Kael felt the weight of the moment settle into the station. The Law pressed outward, not demanding, but ready.

Precedent waited.

"No," Kael said.

Relief flickered across Mira's face.

The group exchanged looks, then nodded and stepped back, disappearing into the crowd.

The Law eased.

But the question lingered.

That night, Kael stood alone near the boundary.

The world beyond Moonfall Station felt distant now, like a memory rather than a place. The Law of the Hunt stretched outward, its presence firm, confident. It no longer tested every movement. It assumed compliance.

Kael rested his palm against the wall.

The scar on his arm burned faintly.

"This isn't what I wanted," he said quietly.

The Law pulsed.

Not agreement.

Acknowledgment.

Footsteps approached.

Juno stopped beside him, gaze fixed on the boundary. "They're scared."

Kael nodded. "They should be."

She glanced at him. "That's new."

Kael didn't respond.

Juno shifted her weight. "Iron Veil's been quiet."

"That won't last."

"No," she agreed. "But when they move… they'll use this."

Kael closed his eyes.

He could already see it. The narrative forming. The marks. The restrictions. The enforcement.
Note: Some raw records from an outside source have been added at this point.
import Summits.KontsevichZagierPeriods.Zeta5Search.TwoTaleOmega.FormalBarnesTPoly

/-!
# Formal Barnes functionals V — the second-tale (alternating) functional (cell `pub-zeta5`, fam-tele gen 4)

HONEST FRAMING: systematic search; no irrationality claim unless certified.

OUR infrastructure (Summit side; finite algebra only), blueprint `families/tele/RECURRENCE.md §13.1 (TALE 2)`.
Zudilin's second-tale integral is `r̂ = (1/2πi)∫ (π/sin 2πt) R̂(t) dt = −((−1)^{d̂}/2)·Σ_{m ≥ 1−â₀*} (−1)^m R̂(m/2)`
(proof of [Zudilin 2014, Prop. 3]).  In the lattice variable `u = 2t` this is the FORMAL ALTERNATING SUM
`E_M[v] = "Σ_{m ≥ M} (−1)^m v(m)"` of partial-fraction data `v : PF` (poles of order `≤ 2` at integers `u = −K`),
with values in `ℚ·1 ⊕ ℚ·η₂ ⊕ ℚ·η` (`η₂ = Σ(−1)^{l−1}/l² = ζ(2)/2`, `η = Σ(−1)^{l−1}/l = log 2`), DEFINED coordinatewise
(`altE0 d M v`, `altE1 M v`, `altE2 v`) through Euler's transformation on the polynomial part
(`ePoly`, companion file `FormalBarnesTPoly`) and alternating-harmonic weights with the same reflection rule as
`FormalBarnes.phi0/psi0` (ibid.).  THEOREMS: one-step SHIFT law WITH SIGN `E_M[v(·+1)] = −E_{M+1}[v]` (`altE•_shift`), hence the
clean two-step law for `t ↦ t+1` (`altE•_shift2`); CROSSING law `E_M[v] − E_{M+1}[v] = σ_M(v)` (`altE•_crossing`) with
the formal residue of `(π/sin πu)·v(u)` at `u = M`: `altRes0 M v = (−1)^M·(Q(M) + Σ α_K/(M+K) + Σ β_K/(M+K)²)`
(`x/0 = 0` drops the pole at `M` itself, correctly: a simple pole of `v` contributes no residue there) and
`altRes1 M v = 2(−1)^M β_{−M}` (`π/sin πu = (−1)^M[(u−M)⁻¹ + ζ(2)(u−M) + …]`); the `η`-coordinate `altE2` never
crosses.  The LINK with `SecondTale.formPT/formQT` is the companion file `FormalBarnesTLink`.
-/

noncomputable section

open Polynomial Finset fwdDiff

namespace Summit.KontsevichZagierPeriods.Zeta5Search.FormalBarnes

/-! ### The functional on data, coordinatewise, and the formal residue -/

/-- `1`-coordinate of `E_M[v]` (truncation `d ≥ deg poly`). -/
def altE0 (d : ℕ) (M : ℤ) (v : PF) : ℚ :=
  ePoly d M v.poly + v.simple.sum (fun K a => a * sgnZ K * chi10 (K + M - 1))
    + v.double.sum (fun K b => b * sgnZ K * chi20 (K + M - 1))

/-- `η₂`-coordinate (`η₂ = ζ(2)/2`) of `E_M[v]`. -/
def altE1 (M : ℤ) (v : PF) : ℚ := v.double.sum (fun K b => b * sgnZ K * chi21 (K + M - 1))

/-- `η`-coordinate (`η = log 2`) of `E_M[v]`: independent of `M`. -/
def altE2 (v : PF) : ℚ := v.simple.sum (fun K a => -(a * sgnZ K))

/-- `1`-coordinate of the formal residue of `(π/sin πu) v(u)` at `u = M`. -/
def altRes0 (M : ℤ) (v : PF) : ℚ :=
  sgnZ M * (v.poly.eval (M : ℚ) + v.simple.sum (fun K a => a / ((M : ℚ) + K))
    + v.double.sum (fun K b => b / ((M : ℚ) + K) ^ 2))

/-- `η₂`-coordinate of the formal residue at `u = M`: `2(−1)^M β_{−M}`. -/
def altRes1 (M : ℤ) (v : PF) : ℚ := 2 * sgnZ M * v.double (-M)

/-! ### SHIFT laws -/

/-- SHIFT law (one lattice step, with sign), `1`-coordinate: `E⁰_M[v(·+1)] = −E⁰_{M+1}[v]`. -/
theorem altE0_shift (d : ℕ) (M : ℤ) (v : PF) : altE0 d M v.shift = -altE0 d (M + 1) v := by
  unfold altE0 PF.shift
  simp only
  rw [Finsupp.sum_mapDomain_index (fun _ => by simp) (fun _ _ _ => by ring),
    Finsupp.sum_mapDomain_index (fun _ => by simp) (fun _ _ _ => by ring), ePoly_shift, neg_add, neg_add]
  unfold Finsupp.sum
  rw [← sum_neg_distrib, ← sum_neg_distrib]
  congr 1
  · congr 1
    exact Finset.sum_congr rfl fun K _ => by simp only [sgnZ_succ]; ring_nf
  · exact Finset.sum_congr rfl fun K _ => by simp only [sgnZ_succ]; ring_nf

/-- SHIFT law (one lattice step, with sign), `η₂`-coordinate. -/
theorem altE1_shift (M : ℤ) (v : PF) : altE1 M v.shift = -altE1 (M + 1) v := by
  unfold altE1 PF.shift
  simp only
  rw [Finsupp.sum_mapDomain_index (fun _ => by simp) (fun _ _ _ => by ring)]
  unfold Finsupp.sum
  rw [← sum_neg_distrib]
  exact Finset.sum_congr rfl fun K _ => by simp only [sgnZ_succ]; ring_nf

/-- SHIFT law (one lattice step, with sign), `η`-coordinate. -/
theorem altE2_shift (v : PF) : altE2 v.shift = -altE2 v := by
  unfold altE2 PF.shift
  simp only
  rw [Finsupp.sum_mapDomain_index (fun _ => by simp) (fun _ _ _ => by ring)]
  unfold Finsupp.sum
  rw [← sum_neg_distrib]
  exact Finset.sum_congr rfl fun K _ => by simp only [sgnZ_succ]; ring

/-- Two-step shift (`t ↦ t+1` in Zudilin's variable `t = u/2`): no sign. -/
theorem altE0_shift2 (d : ℕ) (M : ℤ) (v : PF) : altE0 d M v.shift.shift = altE0 d (M + 2) v := by
  rw [altE0_shift, altE0_shift, neg_neg, add_assoc]; norm_num

/-- Two-step shift, `η₂`-coordinate: no sign. -/
theorem altE1_shift2 (M : ℤ) (v : PF) : altE1 M v.shift.shift = altE1 (M + 2) v := by
  rw [altE1_shift, altE1_shift, neg_neg, add_assoc]; norm_num

/-- Two-step shift, `η`-coordinate: invariant. -/
theorem altE2_shift2 (v : PF) : altE2 v.shift.shift = altE2 v := by
  rw [altE2_shift, altE2_shift, neg_neg]

/-! ### CROSSING laws -/

/-- CROSSING law, `1`-coordinate: `E⁰_M[v] − E⁰_{M+1}[v] = σ⁰_M(v)` (truncation `d ≥ deg` of the polynomial part). -/
theorem altE0_crossing (d : ℕ) (M : ℤ) (v : PF) (hd : v.poly.natDegree ≤ d) :
    altE0 d M v - altE0 d (M + 1) v = altRes0 M v := by
  unfold altE0 altRes0 Finsupp.sum
  have hP := ePoly_crossing d M v.poly hd
  have h1 : ∀ K ∈ v.simple.support,
      v.simple K * sgnZ K * chi10 (K + M - 1) - v.simple K * sgnZ K * chi10 (K + (M + 1) - 1)
        = sgnZ M * (v.simple K / ((M : ℚ) + K)) := by
    intro K _
    have e : (((K + M - 1 : ℤ) : ℚ) + 1) = (M : ℚ) + K := by push_cast; ring
    rw [← mul_sub, show K + (M + 1) - 1 = (K + M - 1) + 1 by ring, chi10_crossing, e, sub_add_cancel, sgnZ_add]
    linear_combination (sgnZ M * v.simple K / ((M : ℚ) + K)) * sgnZ_mul_self K
  have h2 : ∀ K ∈ v.double.support,
      v.double K * sgnZ K * chi20 (K + M - 1) - v.double K * sgnZ K * chi20 (K + (M + 1) - 1)
        = sgnZ M * (v.double K / ((M : ℚ) + K) ^ 2) := by
    intro K _
    have e : (((K + M - 1 : ℤ) : ℚ) + 1) = (M : ℚ) + K := by push_cast; ring
    rw [← mul_sub, show K + (M + 1) - 1 = (K + M - 1) + 1 by ring, chi20_crossing, e, sub_add_cancel, sgnZ_add]
    linear_combination (sgnZ M * v.double K / ((M : ℚ) + K) ^ 2) * sgnZ_mul_self K
  have e1 := Finset.sum_congr rfl h1
  have e2 := Finset.sum_congr rfl h2
  rw [Finset.sum_sub_distrib] at e1 e2
  rw [← Finset.mul_sum] at e1 e2
  linear_combination hP + e1 + e2

/-- CROSSING law, `η₂`-coordinate: `E¹_M[v] − E¹_{M+1}[v] = σ¹_M(v) = 2(−1)^M β_{−M}`. -/
theorem altE1_crossing (M : ℤ) (v : PF) : altE1 M v - altE1 (M + 1) v = altRes1 M v := by
  unfold altE1 altRes1 Finsupp.sum
  rw [← Finset.sum_sub_distrib]
  have h : ∀ K ∈ v.double.support,
      v.double K * sgnZ K * chi21 (K + M - 1) - v.double K * sgnZ K * chi21 (K + (M + 1) - 1)
        = if K = -M then 2 * sgnZ M * v.double K else 0 := by
    intro K _
    rw [← mul_sub, show K + (M + 1) - 1 = (K + M - 1) + 1 by ring, chi21_crossing]
    by_cases hK : K = -M
    · subst hK; simp [sgnZ_neg]; ring
    · have : K + M - 1 ≠ -1 := fun h => hK (by linarith)
      simp [hK, this]
  rw [Finset.sum_congr rfl h, Finset.sum_ite_eq']
  by_cases hs : -M ∈ v.double.support
  · rw [if_pos hs]
  · rw [if_neg hs, Finsupp.notMem_support_iff.1 hs, mul_zero]

/-! ### Linearity, moves, telescoping -/

/-- Additivity of `E⁰` in the data. -/
theorem altE0_add (d : ℕ) (M : ℤ) (v w : PF) : altE0 d M (v.add w) = altE0 d M v + altE0 d M w := by
  unfold altE0 PF.add
  simp only
  rw [ePoly_add, Finsupp.sum_add_index' (fun _ => by ring) (fun _ _ _ => by ring),
    Finsupp.sum_add_index' (fun _ => by ring) (fun _ _ _ => by ring)]
  ring

/-- Additivity of `E¹` in the data. -/
theorem altE1_add (M : ℤ) (v w : PF) : altE1 M (v.add w) = altE1 M v + altE1 M w := by
  unfold altE1 PF.add
  simp only
  rw [Finsupp.sum_add_index' (fun _ => by ring) (fun _ _ _ => by ring)]

/-- Additivity of `E²` in the data. -/
theorem altE2_add (v w : PF) : altE2 (v.add w) = altE2 v + altE2 w := by
  unfold altE2 PF.add
  simp only
  rw [Finsupp.sum_add_index' (fun _ => by ring) (fun _ _ _ => by ring)]

/-- Homogeneity of `E⁰` in the data. -/
theorem altE0_smul (d : ℕ) (M : ℤ) (c : ℚ) (v : PF) : altE0 d M (v.smul c) = c * altE0 d M v := by
  unfold altE0 PF.smul
  simp only
  rw [ePoly_smul, Finsupp.sum_smul_index' (fun _ => by ring), Finsupp.sum_smul_index' (fun _ => by ring)]
  simp only [smul_eq_mul]
  unfold Finsupp.sum
  rw [mul_add, mul_add, Finset.mul_sum, Finset.mul_sum]
  congr 1
  · congr 1
    exact Finset.sum_congr rfl fun _ _ => by ring
  · exact Finset.sum_congr rfl fun _ _ => by ring

/-- Homogeneity of `E¹` in the data. -/
theorem altE1_smul (M : ℤ) (c : ℚ) (v : PF) : altE1 M (v.smul c) = c * altE1 M v := by
  unfold altE1 PF.smul
  simp only
  rw [Finsupp.sum_smul_index' (fun _ => by ring)]
  simp only [smul_eq_mul]
  unfold Finsupp.sum
  rw [Finset.mul_sum]
  exact Finset.sum_congr rfl fun _ _ => by ring

/-- Moving the node `n` steps to the right: `E_M − E_{M+n} = Σ_{i<n} σ_{M+i}`. -/
theorem altE0_move (d : ℕ) (M : ℤ) (v : PF) (hd : v.poly.natDegree ≤ d) (n : ℕ) :
    altE0 d M v - altE0 d (M + n) v = ∑ i ∈ range n, altRes0 (M + i) v := by
  induction n with
  | zero => simp
  | succ n ih =>
    rw [sum_range_succ, ← ih, show M + ((n + 1 : ℕ) : ℤ) = (M + n) + 1 by push_cast; ring,
      ← altE0_crossing d (M + n) v hd]
    ring

/-- Moving the node `n` steps to the right, `η₂`-coordinate. -/
theorem altE1_move (M : ℤ) (v : PF) (n : ℕ) :
    altE1 M v - altE1 (M + n) v = ∑ i ∈ range n, altRes1 (M + i) v := by
  induction n with
  | zero => simp
  | succ n ih =>
    rw [sum_range_succ, ← ih, show M + ((n + 1 : ℕ) : ℤ) = (M + n) + 1 by push_cast; ring,
      ← altE1_crossing (M + n) v]
    ring

/-- **Telescoping step, second tale**: for `u = S²w` (Zudilin's `t ↦ t+1`),
`E_M[S²w] − E_M[w] = −(σ_M(w) + σ_{M+1}(w))`. -/
theorem altE0_telescope2 (d : ℕ) (M : ℤ) (u w : PF) (hu : u = w.shift.shift) (hd : w.poly.natDegree ≤ d) :
    altE0 d M u - altE0 d M w = -(altRes0 M w + altRes0 (M + 1) w) := by
  subst hu
  rw [altE0_shift2, ← altE0_crossing d M w hd, ← altE0_crossing d (M + 1) w hd,
    show M + 1 + 1 = M + 2 by ring]
  ring

/-- **Telescoping step, second tale, `η₂`-coordinate**: for `u = S²w`, `E¹_M[u] − E¹_M[w] = −(σ¹_M +
σ¹_{M+1})(w)`. -/
theorem altE1_telescope2 (M : ℤ) (u w : PF) (hu : u = w.shift.shift) :
    altE1 M u - altE1 M w = -(altRes1 M w + altRes1 (M + 1) w) := by
  subst hu
  rw [altE1_shift2, ← altE1_crossing M w, ← altE1_crossing (M + 1) w, show M + 1 + 1 = M + 2 by ring]
  ring

/-- **Telescoping step, second tale, `η`-coordinate**: it does not move (so `Σ_k B_k = 0` is never needed). -/
theorem altE2_telescope2 (u w : PF) (hu : u = w.shift.shift) : altE2 u - altE2 w = 0 := by
  subst hu; rw [altE2_shift2, sub_self]

end Summit.KontsevichZagierPeriods.Zeta5Search.FormalBarnes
Control, framed as necessity.

He opened his eyes.

"Then we make sure we're right," he said.

Juno studied him for a long moment. "That's the problem."

Kael turned to her.

She shook her head. "You're starting to sound like them."

Silence stretched between them.

The station hummed, low and steady.

Somewhere deep within Moonfall Station, the Law adjusted its parameters.

And for the first time, Kael didn't feel it ask.